Returning from the pristine reefs of Tobago, I flew over the Deepwater Horizon oil spill in 2010. Aghast, I set out on a journey that would help me illuminate waters of the United States to help people better understand their national treasure. I became the first woman to dive all 50 states at the end of last year.
When I set out on my journey, I was already an experienced local diver that appreciated the diversity of my Texas diving. As an underwater photographer, I thought people would learn to value and protect their waters if I created compelling imagery. Despite my experience, I didn’t know what I would see and experience on my journey. In the United States, I had only previously dived Texas and Florida.
I did expect to see a lot of green water filled with rocks, but suspected I would discover much more. Though I found my share of sand and rocks, I encountered beautiful and strange life all across the country on a quest that would become a great American adventure.

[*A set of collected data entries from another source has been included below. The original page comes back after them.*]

import Literature.Probability.LatticeModels.ImprovedTreeDiagramBoundSum
import HarnessLib

/-!
# Sphere sums in the crossing estimates of Lemma 6.7 (Aizenman–Duminil-Copin 2021, (6.11)–(6.12))

Topic `Literature/Probability/LatticeModels`. Theorems only; **no named fact is introduced** (D-0026).

M. Aizenman, H. Duminil-Copin, Ann. of Math. **194** (2021) = arXiv:1912.07973, §6.2, proof of Lemma 6.7
(p. 25): the crossing probabilities are bounded by sums over spheres of products of two-point functions,
which are then estimated "where [we use] the lower bound (5.3) to bound the denominator and the Infrared
Bound (5.2) for the numerator": `∑_{v ∈ ∂Λ_R} ⟨σ_xσ_v⟩⟨σ_vσ_u⟩ ≤ C R³ · R⁻² · R⁻²`-type bounds,
`∑_{v ∈ ∂Λ_R, w ∈ ∂Λ_N} ⟨σ_vσ_w⟩² ≤ C R³N³(R/N)⁴`-type bounds (there with `R = √(MN)`), and
`∑_{v ∈ ∂Λ_r} ⟨σ_{u_i}σ_v⟩ ≤ C r³/m²`.

This file proves the elementary deterministic versions on `ℤ⁴` for a non-negative function `S` obeying an
infrared-type bound `S(x) ≤ C_IR/‖x‖²_∞` (`x ≠ 0`), with the sphere cardinality `#∂Λ_m ≤ 216 m³`
(`card_sphere_four_le`):

* `sum_sphere_sphere_sq_le` — `∑_{s ∈ ∂Λ_a, z ∈ ∂Λ_b} S(z-s)² ≤ 216a³ · 216b³ · (C_IR/(b-a)²)²` (`1 ≤ a < b`);
* `sum_sphere_mul_le` — `∑_{u ∈ ∂Λ_R} S(u)S(v-u) ≤ 216R³ (C_IR/R²)(C_IR/(R-‖v‖)²)` (`‖v‖ < R`);
* `sum_sphere_shift_le` — `∑_{u ∈ ∂Λ_r} S(u-v) ≤ 216r³ C_IR/(‖v‖-r)²` (`1 ≤ r < ‖v‖`).

## References

* M. Aizenman, H. Duminil-Copin, Ann. of Math. 194 (2021), arXiv:1912.07973, §6.2, proof of Lemma 6.7,
  (6.11)–(6.12) (p. 25) [AizenmanDuminilCopinAnnals2021].
-/

noncomputable section

open Finset

namespace Literature.Probability.LatticeModels

variable {S : Site 4 → ℝ} {CIR : ℝ}

/-- The infrared-type bound at a site of sup norm at least `t ≥ 1`: `S(x) ≤ C_IR/t²`. [folklore] -/
theorem le_div_sq_of_supNorm_ge (hIR : ∀ x : Site 4, x ≠ 0 → S x ≤ CIR / (Site.supNorm x : ℝ) ^ 2)
    (hC : 0 ≤ CIR) {x : Site 4} {t : ℕ} (ht : 1 ≤ t) (hx : t ≤ Site.supNorm x) : S x ≤ CIR / (t : ℝ) ^ 2 := by
  have hx0 : x ≠ 0 := fun h => by
    rw [h, (Site.supNorm_eq_zero_iff (x := (0 : Site 4))).2 rfl] at hx; omega
  refine (hIR x hx0).trans (div_le_div_of_nonneg_left hC (by positivity) ?_)
  have : (t : ℝ) ≤ Site.supNorm x := by exact_mod_cast hx
  exact pow_le_pow_left₀ (by positivity) this 2

/-- **The off-part sum `∑_{s ∈ ∂Λ_a, z ∈ ∂Λ_b} S(z-s)²`** (the bound (6.12) "`∑_{v ∈ ∂Λ_R, w ∈ ∂Λ_N} ⟨σ_vσ_w⟩² ≤
C₃R³N³(R/N)⁴`"): for `1 ≤ a < b`, `≤ 216a³ · 216b³ · (C_IR/(b-a)²)²`.
[cite: AizenmanDuminilCopinAnnals2021, arXiv:1912.07973 §6.2, proof of Lemma 6.7, (6.12) (p. 25)] -/
theorem sum_sphere_sphere_sq_le (hS0 : ∀ x, 0 ≤ S x)
    (hIR : ∀ x : Site 4, x ≠ 0 → S x ≤ CIR / (Site.supNorm x : ℝ) ^ 2) (hC : 0 ≤ CIR) {a b : ℕ} (ha : 1 ≤ a)
    (hab : a < b) :
    ∑ s ∈ sphere 4 a, ∑ z ∈ sphere 4 b, S (z - s) ^ 2 ≤
      (216 * (a : ℝ) ^ 3) * (216 * (b : ℝ) ^ 3) * (CIR / ((b - a : ℕ) : ℝ) ^ 2) ^ 2 := by
  have hpt : ∀ s ∈ sphere 4 a, ∀ z ∈ sphere 4 b, S (z - s) ^ 2 ≤ (CIR / ((b - a : ℕ) : ℝ) ^ 2) ^ 2 := by
    intro s hs z hz
    rw [mem_sphere] at hs hz
    refine pow_le_pow_left₀ (hS0 _) (le_div_sq_of_supNorm_ge hIR hC (by omega) ?_) 2
    have h := Site.supNorm_le_supNorm_sub_add z s
    omega
  calc ∑ s ∈ sphere 4 a, ∑ z ∈ sphere 4 b, S (z - s) ^ 2
      ≤ ∑ s ∈ sphere 4 a, ∑ z ∈ sphere 4 b, (CIR / ((b - a : ℕ) : ℝ) ^ 2) ^ 2 :=
        Finset.sum_le_sum fun s hs => Finset.sum_le_sum fun z hz => hpt s hs z hz
    _ = #(sphere 4 a) * (#(sphere 4 b) * (CIR / ((b - a : ℕ) : ℝ) ^ 2) ^ 2) := by
        rw [Finset.sum_const, nsmul_eq_mul, Finset.sum_const, nsmul_eq_mul]
    _ ≤ (216 * (a : ℝ) ^ 3) * ((216 * (b : ℝ) ^ 3) * (CIR / ((b - a : ℕ) : ℝ) ^ 2) ^ 2) := by
        have h1 := card_sphere_four_le ha
        have h2 := card_sphere_four_le (show 1 ≤ b by omega)
        have h3 : 0 ≤ (CIR / ((b - a : ℕ) : ℝ) ^ 2) ^ 2 := by positivity
        exact mul_le_mul h1 (mul_le_mul_of_nonneg_right h2 h3) (by positivity) (by positivity)
    _ = _ := by ring

/-- **The backbone sum `∑_{u ∈ ∂Λ_R} S(u)S(v-u)`** (the numerator of (6.11)
"`∑_{v ∈ ∂Λ_R} ⟨σ_{x_i}σ_v⟩⟨σ_vσ_{u_i}⟩ ≤ C₂R³·R⁻⁴·…`"): for `‖v‖ < R`,
`≤ 216R³ · (C_IR/R²) · (C_IR/(R-‖v‖)²)`. [cite: AizenmanDuminilCopinAnnals2021, arXiv:1912.07973 §6.2, proof of Lemma 6.7, (6.11) (p. 25)] -/
theorem sum_sphere_mul_le (hS0 : ∀ x, 0 ≤ S x)
    (hIR : ∀ x : Site 4, x ≠ 0 → S x ≤ CIR / (Site.supNorm x : ℝ) ^ 2) (hC : 0 ≤ CIR) {R : ℕ} {v : Site 4}
    (hv : Site.supNorm v < R) :
    ∑ u ∈ sphere 4 R, S u * S (v - u) ≤
      (216 * (R : ℝ) ^ 3) * ((CIR / (R : ℝ) ^ 2) * (CIR / ((R - Site.supNorm v : ℕ) : ℝ) ^ 2)) := by
  have hR : 1 ≤ R := by omega
  have hpt : ∀ u ∈ sphere 4 R, S u * S (v - u) ≤ (CIR / (R : ℝ) ^ 2) * (CIR / ((R - Site.supNorm v : ℕ) : ℝ) ^ 2) := by
    intro u hu
    rw [mem_sphere] at hu
    refine mul_le_mul (le_div_sq_of_supNorm_ge hIR hC hR hu.ge) (le_div_sq_of_supNorm_ge hIR hC (by omega) ?_)
      (hS0 _) (by positivity)
    have h := Site.supNorm_le_supNorm_sub_add u v
    rw [Site.supNorm_sub_comm] at h
    omega
  calc ∑ u ∈ sphere 4 R, S u * S (v - u) ≤ ∑ u ∈ sphere 4 R, (CIR / (R : ℝ) ^ 2) * (CIR / ((R - Site.supNorm v : ℕ) : ℝ) ^ 2) :=
        Finset.sum_le_sum hpt
    _ = #(sphere 4 R) * ((CIR / (R : ℝ) ^ 2) * (CIR / ((R - Site.supNorm v : ℕ) : ℝ) ^ 2)) := by
        rw [Finset.sum_const, nsmul_eq_mul]
    _ ≤ _ := mul_le_mul_of_nonneg_right (card_sphere_four_le hR) (by positivity)

/-- **The inward backbone sum `∑_{u ∈ ∂Λ_r} S(u-v)`** ("`∑_{v ∈ ∂Λ_r} ⟨σ_{u_i}σ_v⟩ … ≤ C₅r³/m²`"): for
`1 ≤ r < ‖v‖`, `≤ 216r³ · C_IR/(‖v‖-r)²`. [cite: AizenmanDuminilCopinAnnals2021, arXiv:1912.07973 §6.2, proof of Lemma 6.7, last display (p. 25)] -/
theorem sum_sphere_shift_le (hIR : ∀ x : Site 4, x ≠ 0 → S x ≤ CIR / (Site.supNorm x : ℝ) ^ 2) (hC : 0 ≤ CIR)
    {r : ℕ} (hr : 1 ≤ r) {v : Site 4} (hv : r < Site.supNorm v) :
    ∑ u ∈ sphere 4 r, S (u - v) ≤ (216 * (r : ℝ) ^ 3) * (CIR / ((Site.supNorm v - r : ℕ) : ℝ) ^ 2) := by
  have hpt : ∀ u ∈ sphere 4 r, S (u - v) ≤ CIR / ((Site.supNorm v - r : ℕ) : ℝ) ^ 2 := by
    intro u hu
    rw [mem_sphere] at hu
    refine le_div_sq_of_supNorm_ge hIR hC (by omega) ?_
    have h := Site.supNorm_le_supNorm_sub_add v u
    rw [Site.supNorm_sub_comm] at h
    omega
  calc ∑ u ∈ sphere 4 r, S (u - v) ≤ ∑ u ∈ sphere 4 r, CIR / ((Site.supNorm v - r : ℕ) : ℝ) ^ 2 := Finset.sum_le_sum hpt
    _ = #(sphere 4 r) * (CIR / ((Site.supNorm v - r : ℕ) : ℝ) ^ 2) := by rw [Finset.sum_const, nsmul_eq_mul]
    _ ≤ _ := mul_le_mul_of_nonneg_right (card_sphere_four_le hr) (by positivity)

end Literature.Probability.LatticeModels
/-- **THROUGH A CHART OF WEIL TYPE SATISFYING THE HODGE CONJECTURE** (the CM-field form of part N §3): compact pencil of abelian `d`-folds with
`B⋆(𝒳, η) ∀η`, its global `E`-action (`Φ`, charts `(A_s, e_s, φ_s)` with `P_R(φ_s) = 0`, `P_R = R(T²)`, `E = ℚ(φ)` a CM field of degree `2e₀`), a
rational global `U` on `W_E(A_t) ⊗ ℂ` at `t` with `U|X_t ≠ 0`, and ONE chart `(A_{s₀}, φ_{s₀})` of Weil type relative to `E` (`IsWeilTypeCM`:
`a_σ = k` at every embedding) satisfying `HodgeConjectureFor` ⟹ `W_E(A_s, φ_s) ⊗ ℂ ⊆ Nᵏ(A_s)` for EVERY member. The anchor's Weil classes are of
type `(k, k)` (Deligne Prop. 4.4 ⟸, via the tree's Moonen–Zarhin criterion), rational ones algebraic by HC, and they span; then §1. Fact-free.
[cite: Deligne1982HodgeCycles, §4 (4.4) and Prop. 4.4] [cite: MoonenZarhin1998WeilClasses, §1 (Criterion)]
[cite: Andre1996Motifs, §6.3 Lemme 6.3.3 and Remarque 2 (p. 33)] [cite: Abdulali1994FamiliesAV, Theorem 5.5 (p. 1130)] -/
theorem weilClassesField_le_algebraicClasses_forall_of_lefschetzB_of_hodgeConjectureFor_weilTypeCM_chart
    (hf : IsCompactAbelianPencil f d) (hB : ∀ ηX : complexBetti 𝒳 2, StandardConjectureBStar (d + 1) 𝒳 ηX)
    (Φ : 𝒳 ⟶ 𝒳) (hΦ : Φ ≫ f = f)
    (A : ComplexPoints S → AbelianVariety ℂ) (e : ∀ s, (A s).X ≅ fiberOver f s) (φ : ∀ s, A s ⟶ A s)
    (hK : ∀ s, ∃ Φs : fiberOver f s ⟶ fiberOver f s, Φs ≫ fiberι f s = fiberι f s ≫ Φ ∧ (e s).hom ≫ Φs = (φ s).hom.hom.hom ≫ (e s).hom)
    {R : Polynomial ℤ} {e₀ k : ℕ}
    (hP : ∀ s, Polynomial.eval₂ (Int.castRingHom (CategoryTheory.End (A s))) ((φ s : CategoryTheory.End (A s)))
      (R.comp (Polynomial.X ^ 2)) = 0)
    (U : complexBetti 𝒳 (2 * k)) (hUQ : IsRationalClass U) {t : ComplexPoints S}
    (hUt : complexBetti.map (e t).hom (2 * k) (complexBetti.map (fiberι f t) (2 * k) U) ∈
      weilClassesField (A t) (φ t) (R.comp (Polynomial.X ^ 2)) (2 * k))
    (hU0 : complexBetti.map (fiberι f t) (2 * k) U ≠ 0)
    {s₀ : ComplexPoints S} (hW₀ : IsWeilTypeCM (A s₀) (φ s₀) R e₀ k) (hHC₀ : HodgeConjectureFor (A s₀).dim (A s₀).X)
    (s : ComplexPoints S) :
    weilClassesField (A s) (φ s) (R.comp (Polynomial.X ^ 2)) (2 * k) ≤ algebraicClasses (A s).X k := by
  have hdim₀ : (A s₀).dim = d := Andre1996.compactPencil_dim_eq_of_iso hf (e s₀)
  have her : (2 * e₀) * (2 * k) = 2 * d := by rw [← hdim₀, hW₀.dim_eq]; ring
  exact weilClassesField_le_algebraicClasses_forall_of_lefschetzB_of_weilClassesField_le_chart hf hB Φ hΦ A e φ hK hW₀.natDegree_comp
    hW₀.irreducible hP her hW₀.k_pos U hUQ hUt hU0 (hW₀.weilClassesField_le_algebraicClasses_of_hodgeConjectureFor hHC₀) s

The first states I visited were both beautiful and sobering. From the shores of Florida and Louisiana, I was reminded of my purpose at the outset. I saw workers collecting oil remnants from the beach where I dived. They were protected by masks, gloves, hats and even booties, while my buddies and I wore only swimsuits and wetsuits as we prepared to enter the water from which they protected themselves.
Shortly thereafter, I dived on oil rigs within a couple miles of the very site of destruction I witnessed. Underneath, sea life dominated the rig structures. Tropical fish swam circles around the structures, so full with Tubastrea sun corals that the metal structure was obscured beyond recognition. Louisiana waters are not an empty place for us to mistakenly introduce harmful chemicals. According to the Ocean Conservancy, more than 15,000 species inhabit the Gulf of Mexico.
I marveled at odd findings in Alabama at the stern of a Navy tug. Leopard toadfish and polka-dot batfish scowled at me from the sand. These small fish rely on camouflage as they hunt for food. On my ascent, I observed schools of red snapper swimming through the wreck.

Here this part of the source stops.